2.5. Measurement of Residual Antibiotics

Measurement of residual antibiotic concentrations for 26 types of antibiotics in influents revealed detectable residues of amoxicillin (0.003 µg/L), ceftazidime (0.01 µg/L), chloramphenicol (0.023 µg/L), ciprofloxacin (0.188 µg/L), sulfamethoxazole (0.064 µg/L), tetracycline (0.076 µg/L), and trimethoprim (0.038 µg/L) (Figure 6). In effluents, residues of ceftazidime (0.008 µg/L), ciprofloxacin (0.133 µg/L), sulfamethoxazole (0.03 µg/L), tetracycline (0.009 µg/L), trimethoprim (0.018 µg/L), and tylosin (0.004 µg/L) were detected. In particular, ciprofloxacin concentrations were notably high in both the influent and effluent water. Overall, the concentrations were observed to decrease in the effluents compared with the influents.

3. Discussion

In this study, we conducted a comparative analysis of the antibiotic resistance rates, ARGs, and biofilm formation abilities of Enterococcus strains isolated from the influent and effluent of WWTPs. The analysis revealed that despite the acknowledgment of WWTPs as hotspots for ARB and ARG dissemination, the differences between the influent (59.9%) and effluent (62.8%) were not statistically significant. These results indicate a consistent level of antibiotic resistance and the presence of MDR Enterococcus strains throughout the wastewater treatment process, suggesting that ARB are not adequately controlled during treatment.
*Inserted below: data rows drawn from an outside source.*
import Summits.Ventures.PercRepro.GenQHyperplaneRowsA

/-!
# PercRepro — the flat-lattice counting rows, part D: no `(n − 1)`-point hyperplane trace in a coloop-free set
(night-4, gen 11)

If a rank-`(q − 1)` flat `H` meets `G` in all points but `x`, then `G ∖ x ⊆ H` has rank `≤ q − 1 < q`, so `x` is a
coloop of `G`.  Hence for coloop-free `G`: `h_{n−1} = 0` (`hypTr_pred_eq_zero_of_mTr_eq_zero`) — the row (NEARH) of the
two-level profile LP (sheet §65 (b)).  Imports `GenQHyperplaneRowsA`.
-/
namespace PercRepro.Night4

open Finset ThmH SixFour GenQ PerFlat Star

variable {α : Type*} [DecidableEq α] {M : Matroid α} [M.Finite]

/-- **(NEARH)** a coloop-free set of rank `q` has no rank-`(q − 1)` flat with `n − 1` points of `G`. -/
theorem hypTr_pred_eq_zero_of_mTr_eq_zero {G : Finset α} {q : ℕ} (hG : G ⊆ gr M)
    (hrG : M.eRk (G : Set α) = (q : ℕ∞)) (hq : 1 ≤ q) (hmG : mTr M G = 0) (hn : 1 ≤ G.card) :
    hypTr M G (q - 1) (G.card - 1) = 0 := by
  classical
  unfold hypTr flatsTr
  rw [Finset.card_eq_zero, Finset.filter_eq_empty_iff]
  intro H hH ⟨hcard, _⟩
  have hH' := mem_flatsQ.1 hH
  -- the point of `G` outside `H`
  have hsd : (G \ H).card = 1 := by
    rw [card_sdiff_eq_card_sub_card_inter, hcard]
    omega
  obtain ⟨x, hx⟩ := Finset.card_eq_one.1 hsd
  have hxG : x ∈ G := (Finset.mem_sdiff.1 (hx ▸ Finset.mem_singleton_self x)).1
  have hxH : x ∉ H := (Finset.mem_sdiff.1 (hx ▸ Finset.mem_singleton_self x)).2
  -- `G ∖ x ⊆ H` has rank `≤ q − 1`, so `x` is a coloop of `G`
  have hsub : G.erase x ⊆ H := by
    intro y hy
    rw [Finset.mem_erase] at hy
    by_contra hyH
    have : y ∈ G \ H := Finset.mem_sdiff.2 ⟨hy.2, hyH⟩
    rw [hx, Finset.mem_singleton] at this
    exact hy.1 this
  have hle : M.eRk ((G.erase x : Finset α) : Set α) ≤ ((q - 1 : ℕ) : ℕ∞) := by
    rw [← hH'.2.2]
    exact M.eRk_mono (Finset.coe_subset.2 hsub)
  have hcol : x ∈ coloopsOf M G := by
    rw [mem_coloopsOf_iff_eRk_erase_ne hG hrG hxG]
    intro heq
    rw [heq] at hle
    have h1 : q ≤ q - 1 := by exact_mod_cast hle
    omega
  have : 0 < mTr M G := by
    unfold mTr
    exact Finset.card_pos.2 ⟨x, hcol⟩
  omega

end PercRepro.Night4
In recent years, a few studies have compared the resistance rates between influents and effluents using culture-based methods. Costa et al. [22] also reported no differences in antibiotic resistance rates between inflows and outflows. The MDR rate of Enterococcus spp. in both the influent and effluent of the WWTP was approximately 20%, which was lower than the 68% MDR rate reported for Enterococcus spp. in WWTPs in a recent study [26]. This may be due to the lower inclusion of hospital-derived Enterococcus strains compared with those in other studies. Additionally, this study revealed that although the overall antibiotic resistance rates remained relatively unchanged before and after wastewater treatment, variations in resistance rates to specific antibiotics were noted. Resistance rates to ampicillin, ciprofloxacin, gentamycin, and tigecycline increased slightly after treatment, whereas those to chloramphenicol, florfenicol, erythromycin, and tylosin tartrate decreased. These findings suggest that while the wastewater treatment process effectively reduces resistance to certain antibiotics, it may inadvertently contribute to increased resistance to others.
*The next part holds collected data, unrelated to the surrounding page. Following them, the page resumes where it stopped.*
/-- **Domination step with the bound**: for a resolution `ξ : X → Spec T` (`dim T ≤ 2`) with `ℓ_T Ȟ¹(𝒰_X) ≤ g` for
all finite affine covers and a regular `Z` with a proper birational `τ : Z → X`, `ℓ_T Ȟ¹(𝒰, 𝒪_Z) ≤ g` for every
finite affine cover `𝒰` of `Z` — the `Lipman1969_1_2`-free sibling of `GenusDescent.length_cechH1_le_of_dominates_of_bound`
(same proof, the domination call re-pointed at `TwoRegular.length_cechH1_le_of_dominates`).
[cite: GortzWedhorn2023, Cor. 21.82 (p. 265)] -/
theorem TwoRegular.length_cechH1_le_of_dominates_of_bound
    {T : Type} [CommRing T] [IsDomain T] [IsNoetherianRing T] [IsLocalRing T]
    (hdimT : ringKrullDim T ≤ 2)
    {X : Scheme.{0}} (ξ : X ⟶ Spec (.of T)) (hξ : IsResolution ξ) (g : ℕ)
    (hbound : ∀ (ι : Type) [Finite ι] (U : ι → X.Opens), (∀ i, IsAffineOpen (U i)) →
      ⨆ i, U i = ⊤ → Module.length T (CechH1 ξ U) ≤ (g : ℕ∞))
    {Z : Scheme.{0}} (τ : Z ⟶ X) [IsProper τ] (hτ : IsBirational τ) (hZreg : Scheme.IsRegular Z)
    {ι : Type} [Finite ι] (U : ι → Z.Opens) (hUaff : ∀ i, IsAffineOpen (U i)) (hUcov : ⨆ i, U i = ⊤) :
    Module.length T (CechH1 (τ ≫ ξ) U) ≤ (g : ℕ∞) := by
  classical
  haveI : IsProper ξ := hξ.isProper
  haveI : IsDomain (CommRingCat.of T) := ‹IsDomain T›
  haveI : IsNoetherianRing (CommRingCat.of T) := ‹IsNoetherianRing T›
  haveI : IsIntegral X := hξ.isIntegral_source
  have hfZres : IsResolution (τ ≫ ξ) := ⟨inferInstance, hτ.comp hξ.isBirational, hZreg⟩
  haveI : IsIntegral Z := hfZres.isIntegral_source
  haveI : IsLocallyNoetherian Z := LocallyOfFiniteType.isLocallyNoetherian (τ ≫ ξ)
  haveI : CompactSpace Z := QuasiCompact.compactSpace_of_compactSpace (τ ≫ ξ)
  haveI : IsNoetherian Z := {}
  haveI : IsLocallyNoetherian X := LocallyOfFiniteType.isLocallyNoetherian ξ
  haveI : CompactSpace X := QuasiCompact.compactSpace_of_compactSpace ξ
  haveI : IsNoetherian X := {}
  haveI : Z.IsSeparated := ⟨by rw [← terminal.comp_from (τ ≫ ξ)]; infer_instance⟩
  obtain ⟨ι', _, UX, hUXaff, hUXcov⟩ := exists_finite_affine_cover X
  obtain ⟨κ, _, WZ, rZ, hWZaff, hWZr, hWZcov⟩ := exists_finite_affine_refinement Z
    (fun i => τ ⁻¹ᵁ UX i) (by rw [← Scheme.Hom.preimage_iSup, hUXcov]; exact Opens.map_top _)
  have hdimX : ∀ x : X, ringKrullDim (X.presheaf.stalk x) ≤ 2 := fun x =>
    ringKrullDim_stalk_le_two_of_isResolution hdimT hξ x
  have hUW : ∀ i j, IsAffineOpen (τ ⁻¹ᵁ UX i ⊓ WZ j) := fun i j => by
    rw [inf_comm]
    exact SeparatedAffinePreimage.isAffineOpen_inf_preimage τ ξ (hWZaff j) (hUXaff i)
  have hUW2 : ∀ i j j', IsAffineOpen (τ ⁻¹ᵁ UX i ⊓ WZ j ⊓ (τ ⁻¹ᵁ UX i ⊓ WZ j')) := by
    intro i j j'
    rw [inf_comm (τ ⁻¹ᵁ UX i) (WZ j), inf_comm (τ ⁻¹ᵁ UX i) (WZ j'), inf_inf_inf_inf_eq]
    exact SeparatedAffinePreimage.isAffineOpen_inf_preimage τ ξ ((hWZaff j).inf (hWZaff j'))
      (hUXaff i)
  have hUW3 : ∀ i j j' j'', IsAffineOpen
      (τ ⁻¹ᵁ UX i ⊓ WZ j ⊓ (τ ⁻¹ᵁ UX i ⊓ WZ j') ⊓ (τ ⁻¹ᵁ UX i ⊓ WZ j'')) := by
    intro i j j' j''
    rw [inf_comm (τ ⁻¹ᵁ UX i) (WZ j), inf_comm (τ ⁻¹ᵁ UX i) (WZ j'), inf_comm (τ ⁻¹ᵁ UX i) (WZ j''),
      inf_inf_inf_inf_inf_eq]
    exact SeparatedAffinePreimage.isAffineOpen_inf_preimage τ ξ
      (((hWZaff j).inf (hWZaff j')).inf (hWZaff j'')) (hUXaff i)
  calc Module.length T (CechH1 (τ ≫ ξ) U)
      = Module.length T (CechH1 (τ ≫ ξ) WZ) :=
        length_cechH1_eq_of_isAffineOpen (τ ≫ ξ) U WZ hUaff hWZaff hUcov hWZcov
    _ ≤ Module.length T (CechH1 ξ UX) :=
        TwoRegular.length_cechH1_le_of_dominates ξ τ hτ hZreg hξ.isRegular hdimX UX hUXaff WZ hWZcov rZ
          hWZr hUW hUW2 hUW3
    _ ≤ (g : ℕ∞) := hbound ι' UX hUXaff hUXcov
/-- **Lemma B.82 in a box, two-in-one form.** Let `A ⊆ Λ = Icc lo hi` with `A` and `Λ ∖ A`
`★`-connected, and choose for every pair an endpoint `pick a b ∈ {a, b}`. Then the set of points
`pick a b` over the boundary `★`-edges `ab` with `a ∈ A`, `b ∈ Λ ∖ A` is `★`-connected (for
`pick a b = b` this is `∂^ex_Λ A`, for `pick a b = a` it is `∂^in_Λ A`). Proof as for
`starConn_boundary_pick` with Lemma B.83 relative to `V = Λ` and the `★`-triangles of the box as
generators. [cite: FriedliVelenik2017, App. B.15, Lemma B.82 (proof via Lemmas B.81, B.83); Timar2013, Theorem 3] -/
theorem starConn_boundary_pick_box {lo hi : Site d} {A : Finset (Site d)} (hAV : A ⊆ Finset.Icc lo hi)
    (hA : StarConn (A : Set (Site d)))
    (hAc : StarConn ((↑(Finset.Icc lo hi) : Set (Site d)) \ ↑A))
    (pick : Site d → Site d → Site d) (hpick : ∀ a b, pick a b = a ∨ pick a b = b) :
    StarConn {z | ∃ a b, a ∈ A ∧ b ∈ Finset.Icc lo hi ∧ b ∉ A ∧ (zdStar d).Adj a b ∧ pick a b = z} := by
  classical
  set Λ : Finset (Site d) := Finset.Icc lo hi with hΛ
  set P : Set (Site d) := {z | ∃ a b, a ∈ A ∧ b ∈ Λ ∧ b ∉ A ∧ (zdStar d).Adj a b ∧ pick a b = z} with hP
  intro x hx y hy
  by_contra hxy
  obtain ⟨ax, bx, hax, hbxΛ, hbx, hadjx, hpx⟩ := hx
  obtain ⟨ay, cy, hay, hcyΛ, hcy, hadjy, hpy⟩ := hy
  -- the boundary `★`-edges inside the box
  set E : Finset (Sym2 (Site d)) :=
    A.biUnion fun a => ((starBall a).filter fun b => b ∉ A ∧ b ∈ Λ).image fun b => s(a, b) with hE'
  have hE : ∀ e, e ∈ E ↔ ∃ a b, a ∈ A ∧ b ∈ Λ ∧ b ∉ A ∧ (zdStar d).Adj a b ∧ e = s(a, b) := by
    intro e
    simp only [hE', mem_biUnion, mem_image, mem_filter]
    constructor
    · rintro ⟨a, ha, b, ⟨hb, hbA, hbΛ⟩, rfl⟩
      exact ⟨a, b, ha, hbΛ, hbA, adj_iff_mem_starBall.2 ⟨hb, fun h => hbA (h ▸ ha)⟩, rfl⟩
    · rintro ⟨a, b, ha, hbΛ, hbA, hadj, rfl⟩
      exact ⟨a, ha, b, ⟨(adj_iff_mem_starBall.1 hadj).1, hbA, hbΛ⟩, rfl⟩
  -- a boundary edge has a unique orientation from `A` to `Λ ∖ A`
  have horient : ∀ a b a' b', a ∈ A → b ∉ A → a' ∈ A → b' ∉ A → s(a, b) = s(a', b') → a = a' ∧ b = b' := by
    intro a b a' b' ha hb ha' hb' h
    rcases Sym2.eq_iff.1 h with ⟨h1, h2⟩ | ⟨h1, h2⟩
    · exact ⟨h1, h2⟩
    · exact absurd (h1 ▸ ha) hb'
  -- the class of `x` and the induced splitting of the boundary edges
  set P₁ : Set (Site d) := {z | ReflTransGen (starRel P) x z} with hP₁
  set E₁ : Finset (Sym2 (Site d)) :=
    E.filter fun e => ∃ a b, a ∈ A ∧ b ∉ A ∧ e = s(a, b) ∧ pick a b ∈ P₁ with hE₁
  set E₂ : Finset (Sym2 (Site d)) :=
    E.filter fun e => ∃ a b, a ∈ A ∧ b ∉ A ∧ e = s(a, b) ∧ pick a b ∉ P₁ with hE₂
  -- connectivity in walk form: inside `A`, and inside `Λ ∖ A`
  have hA' : ∀ a ∈ A, ∀ a' ∈ A, ∃ p : (zdStar d).Walk a a', ∀ w ∈ p.support, w ∈ A := by
    intro a ha a' ha'
    obtain ⟨p, hp⟩ := exists_walk_of_reflTransGen (hA a (mem_coe.2 ha) a' (mem_coe.2 ha')) (mem_coe.2 ha)
    exact ⟨p, fun w hw => mem_coe.1 (hp w hw)⟩
  have hAc' : ∀ b ∈ (↑Λ : Set (Site d)), b ∉ A → ∀ b' ∈ (↑Λ : Set (Site d)), b' ∉ A →
      ∃ p : (zdStar d).Walk b b', ∀ w ∈ p.support, w ∈ (↑Λ : Set (Site d)) ∧ w ∉ A := by
    intro b hb hbA b' hb' hb'A
    have hb1 : b ∈ (↑Λ : Set (Site d)) \ ↑A := ⟨hb, fun h => hbA (mem_coe.1 h)⟩
    have hb1' : b' ∈ (↑Λ : Set (Site d)) \ ↑A := ⟨hb', fun h => hb'A (mem_coe.1 h)⟩
    obtain ⟨p, hp⟩ := exists_walk_of_reflTransGen (hAc b hb1 b' hb1') hb1
    exact ⟨p, fun w hw => ⟨(hp w hw).1, fun h => (hp w hw).2 (mem_coe.2 h)⟩⟩
  -- the splitting is a partition of the `★`-edges inside `Λ` crossing `A`
  have hEpart : ∀ e, e ∈ E₁ ∨ e ∈ E₂ ↔
      e ∈ (zdStar d).edgeSet ∧ (∀ v ∈ e, v ∈ (↑Λ : Set (Site d))) ∧ Crosses A e := by
    intro e
    constructor
    · rintro (h | h)
      · obtain ⟨a, b, ha, hbΛ, hb, hadj, rfl⟩ := (hE e).1 (mem_filter.1 h).1
        refine ⟨(mem_edgeSet _).2 hadj, fun v hv => ?_, (crosses_mk A a b).2 (Or.inl ⟨ha, hb⟩)⟩
        rcases Sym2.mem_iff.1 hv with rfl | rfl
        · exact mem_coe.2 (hAV ha)
        · exact mem_coe.2 hbΛ
      · obtain ⟨a, b, ha, hbΛ, hb, hadj, rfl⟩ := (hE e).1 (mem_filter.1 h).1
        refine ⟨(mem_edgeSet _).2 hadj, fun v hv => ?_, (crosses_mk A a b).2 (Or.inl ⟨ha, hb⟩)⟩
        rcases Sym2.mem_iff.1 hv with rfl | rfl
        · exact mem_coe.2 (hAV ha)
        · exact mem_coe.2 hbΛ
    · rintro ⟨hedge, hΛe, hcr⟩
      obtain ⟨a, b, ha, hbΛ, hb, hadj, rfl⟩ :
          ∃ a b, a ∈ A ∧ b ∈ Λ ∧ b ∉ A ∧ (zdStar d).Adj a b ∧ e = s(a, b) := by
        revert hedge hcr hΛe
        induction e using Sym2.ind with
        | h u v =>
          intro hedge hΛe hcr
          rw [crosses_mk] at hcr
          rw [mem_edgeSet] at hedge
          rcases hcr with ⟨hu, hv⟩ | ⟨hu, hv⟩
          · exact ⟨u, v, hu, mem_coe.1 (hΛe v (Sym2.mem_mk_right u v)), hv, hedge, rfl⟩
          · exact ⟨v, u, hv, mem_coe.1 (hΛe u (Sym2.mem_mk_left u v)), hu, hedge.symm, Sym2.eq_swap⟩
      have heE : s(a, b) ∈ E := (hE _).2 ⟨a, b, ha, hbΛ, hb, hadj, rfl⟩
      by_cases hp : pick a b ∈ P₁
      · exact Or.inl (mem_filter.2 ⟨heE, a, b, ha, hb, rfl, hp⟩)
      · exact Or.inr (mem_filter.2 ⟨heE, a, b, ha, hb, rfl, hp⟩)
  have hdisj : Disjoint E₁ E₂ := by
    rw [Finset.disjoint_left]
    intro e h1 h2
    obtain ⟨-, a, b, ha, hb, rfl, hp⟩ := mem_filter.1 h1
    obtain ⟨-, a', b', ha', hb', heq, hp'⟩ := mem_filter.1 h2
    obtain ⟨rfl, rfl⟩ := horient a b a' b' ha hb ha' hb' heq
    exact hp' hp
  have h1ne : E₁.Nonempty :=
    ⟨s(ax, bx), mem_filter.2 ⟨(hE _).2 ⟨ax, bx, hax, hbxΛ, hbx, hadjx, rfl⟩, ax, bx, hax, hbx, rfl, by
      rw [hpx]; exact ReflTransGen.refl⟩⟩
  have h2ne : E₂.Nonempty :=
    ⟨s(ay, cy), mem_filter.2 ⟨(hE _).2 ⟨ay, cy, hay, hcyΛ, hcy, hadjy, rfl⟩, ay, cy, hay, hcy, rfl, by
      rw [hpy]; exact hxy⟩⟩
  -- Lemma B.83 for the `★`-graph induced on `Λ`: one triangle of the box meets both classes
  obtain ⟨T, hT, ⟨e₁, he₁T, he₁⟩, ⟨e₂, he₂T, he₂⟩⟩ :=
    exists_generator_crossing_both_rel (G := zdStar d) (V := (↑Λ : Set (Site d)))
      (𝒞 := {T | T ∈ starTriangles d ∧ ∀ e ∈ T, ∀ x ∈ e, x ∈ Λ})
      (fun Z hZ heven => inSpan_starTriangles_box (fun e he => (hZ e he).1) heven
        (fun e he v hv => mem_coe.1 ((hZ e he).2 v hv)))
      (fun C hC => (starTriangles_box_even_edge hC).1)
      (fun C hC e he => ⟨((starTriangles_box_even_edge hC).2 e he).1,
        fun v hv => mem_coe.2 (((starTriangles_box_even_edge hC).2 e he).2 v hv)⟩)
      (fun a ha => mem_coe.2 (hAV ha)) hA' hAc' hEpart h1ne h2ne hdisj
  obtain ⟨he₁E, a₁, b₁, ha₁, hb₁, rfl, hp₁⟩ := mem_filter.1 he₁
  obtain ⟨he₂E, a₂, b₂, ha₂, hb₂, rfl, hp₂⟩ := mem_filter.1 he₂
  have hadj₁ : (zdStar d).Adj a₁ b₁ ∧ b₁ ∈ Λ := by
    obtain ⟨a, b, ha, hbΛ, hb, hadj, heq⟩ := (hE _).1 he₁E
    obtain ⟨rfl, rfl⟩ := horient _ _ _ _ ha₁ hb₁ ha hb heq
    exact ⟨hadj, hbΛ⟩
  have hadj₂ : (zdStar d).Adj a₂ b₂ ∧ b₂ ∈ Λ := by
    obtain ⟨a, b, ha, hbΛ, hb, hadj, heq⟩ := (hE _).1 he₂E
    obtain ⟨rfl, rfl⟩ := horient _ _ _ _ ha₂ hb₂ ha hb heq
    exact ⟨hadj, hbΛ⟩
  -- the two picked endpoints are distinct vertices of `T`, hence adjacent
  have hv₁ : pick a₁ b₁ ∈ s(a₁, b₁) := by
    rcases hpick a₁ b₁ with h | h <;> rw [h]
    · exact Sym2.mem_mk_left _ _
    · exact Sym2.mem_mk_right _ _
  have hv₂ : pick a₂ b₂ ∈ s(a₂, b₂) := by
    rcases hpick a₂ b₂ with h | h <;> rw [h]
    · exact Sym2.mem_mk_left _ _
    · exact Sym2.mem_mk_right _ _
  have hne : pick a₁ b₁ ≠ pick a₂ b₂ := fun h => hp₂ (h ▸ hp₁)
  have hadj12 := adj_of_mem_starTriangle hT.1 he₁T hv₁ he₂T hv₂ hne
  have hP1 : pick a₁ b₁ ∈ P := ⟨a₁, b₁, ha₁, hadj₁.2, hb₁, hadj₁.1, rfl⟩
  have hP2 : pick a₂ b₂ ∈ P := ⟨a₂, b₂, ha₂, hadj₂.2, hb₂, hadj₂.1, rfl⟩
  exact hp₂ (ReflTransGen.tail hp₁ ⟨hadj12, hP1, hP2⟩)

/-- **Lemma B.82 in a box, exterior boundary.** If `A ⊆ Λ = Icc lo hi` and both `A` and `Λ ∖ A` are
`★`-connected, then `∂^ex_Λ A = ∂^ex A ∩ Λ` (the points of `Λ ∖ A` that are `★`-adjacent to `A`) is
`★`-connected. [cite: FriedliVelenik2017, App. B.15, Lemma B.82; Timar2013, Theorem 3] -/
theorem starConn_exBoundary_box {lo hi : Site d} {A : Finset (Site d)} (hAV : A ⊆ Finset.Icc lo hi)
    (hA : StarConn (A : Set (Site d))) (hAc : StarConn ((↑(Finset.Icc lo hi) : Set (Site d)) \ ↑A)) :
    StarConn ((exBoundary A ∩ Finset.Icc lo hi : Finset (Site d)) : Set (Site d)) := by
  have h := starConn_boundary_pick_box hAV hA hAc (fun _ b => b) (fun _ _ => Or.inr rfl)
  have hset : ((exBoundary A ∩ Finset.Icc lo hi : Finset (Site d)) : Set (Site d)) =
      {z | ∃ a b, a ∈ A ∧ b ∈ Finset.Icc lo hi ∧ b ∉ A ∧ (zdStar d).Adj a b ∧ b = z} := by
    ext z
    simp only [mem_coe, mem_inter, mem_exBoundary, Set.mem_setOf_eq]
    constructor
    · rintro ⟨⟨hz, a, ha, hadj⟩, hzΛ⟩; exact ⟨a, z, ha, hzΛ, hz, hadj, rfl⟩
    · rintro ⟨a, b, ha, hbΛ, hb, hadj, rfl⟩; exact ⟨⟨hb, a, ha, hadj⟩, hbΛ⟩
  rw [hset]; exact h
Based on the isolation of Enterococcus spp. from the influents and effluents, E. faecium was identified as the dominant species, followed by E. hirae and E. faecalis. Most studies that have focused on WWTPs revealed E. faecium to be the dominant species, whereas the proportions of E. hirae and E. faecalis varied. Typically, E. faecalis is more prevalent than E. hirae [13,19]; however, instances in which E. hirae was more dominant than E. faecalis have been reported [14,28]. In an urban watershed, E. mundtii was recently found to be the most dominant species at 32% [29] and in hospital wastewater, E. faecalis was the second most dominant species after E. faecium [30]. E. faecalis is predominantly found in hospital-derived samples, whereas E. hirae is more common in livestock manure samples [11,24]. E. faecium and E. faecalis are primarily associated with the human environment, whereas E. hirae is frequently isolated from cattle feces and related wastewater [24]. The higher ratio of E. hirae than of E. faecalis in this study is likely because four of the 11 WWTPs were associated with livestock manure treatment facilities.
Additionally, we identified variations in the resistance patterns among different Enterococcus spp., with some species exhibiting higher levels of resistance to certain classes of antibiotics. In particular, E. faecalis had an antibiotic resistance rate of 100%, which was significantly higher than those of E. faecium and E. hirae. This is likely attributable to the high quinupristin/dalfopristin resistance rate of 95.5% observed in E. faecalis, which is believed to result from intrinsic resistance, as demonstrated in previous studies [25]. Its MDR rate was also more than twice that of the other two species. However, recent studies have reported that notwithstanding variations among antibiotics, E. faecium generally exhibits higher antibiotic resistance rates than E. faecalis [11,29,31]. In particular, for Enterococcus strains isolated from hospitals, the MDR rate of E. faecium was 75.6%, which was significantly higher than the 21.9% observed for E. faecalis [32]. In addition, E. faecium showed higher rates of resistance to ampicillin and aminoglycoside antibiotics such as gentamicin and streptomycin than E. faecalis. However, in the present study, among the antibiotics with statistically significant differences in resistance rates among Enterococcus spp., E. faecalis exhibited higher rates of resistance to chloramphenicol, erythromycin, tylosin tartrate, streptomycin, and quinupristin/dalfopristin, whereas E. faecium showed a higher rate of resistance to ciprofloxacin. Although the ampicillin antibiotic resistance rate of hospital-derived E. faecium is known to exceed 90%, this study, focusing on E. faecium isolated from WWTPs, found the rate to be less than 5%. This result aligns closely with the findings of the National Antibiotic Usage and Resistance Monitoring Reports (2022–2023) [33,34], which reported an ampicillin resistance rate of E. faecium isolated from livestock feces at approximately 5.5–8.8%. This indicates that antibiotic resistance patterns vary according to the Enterococcus spp. and strain of origin, highlighting the need for species-level identification and targeted approaches to better understand the dynamics and public health implications.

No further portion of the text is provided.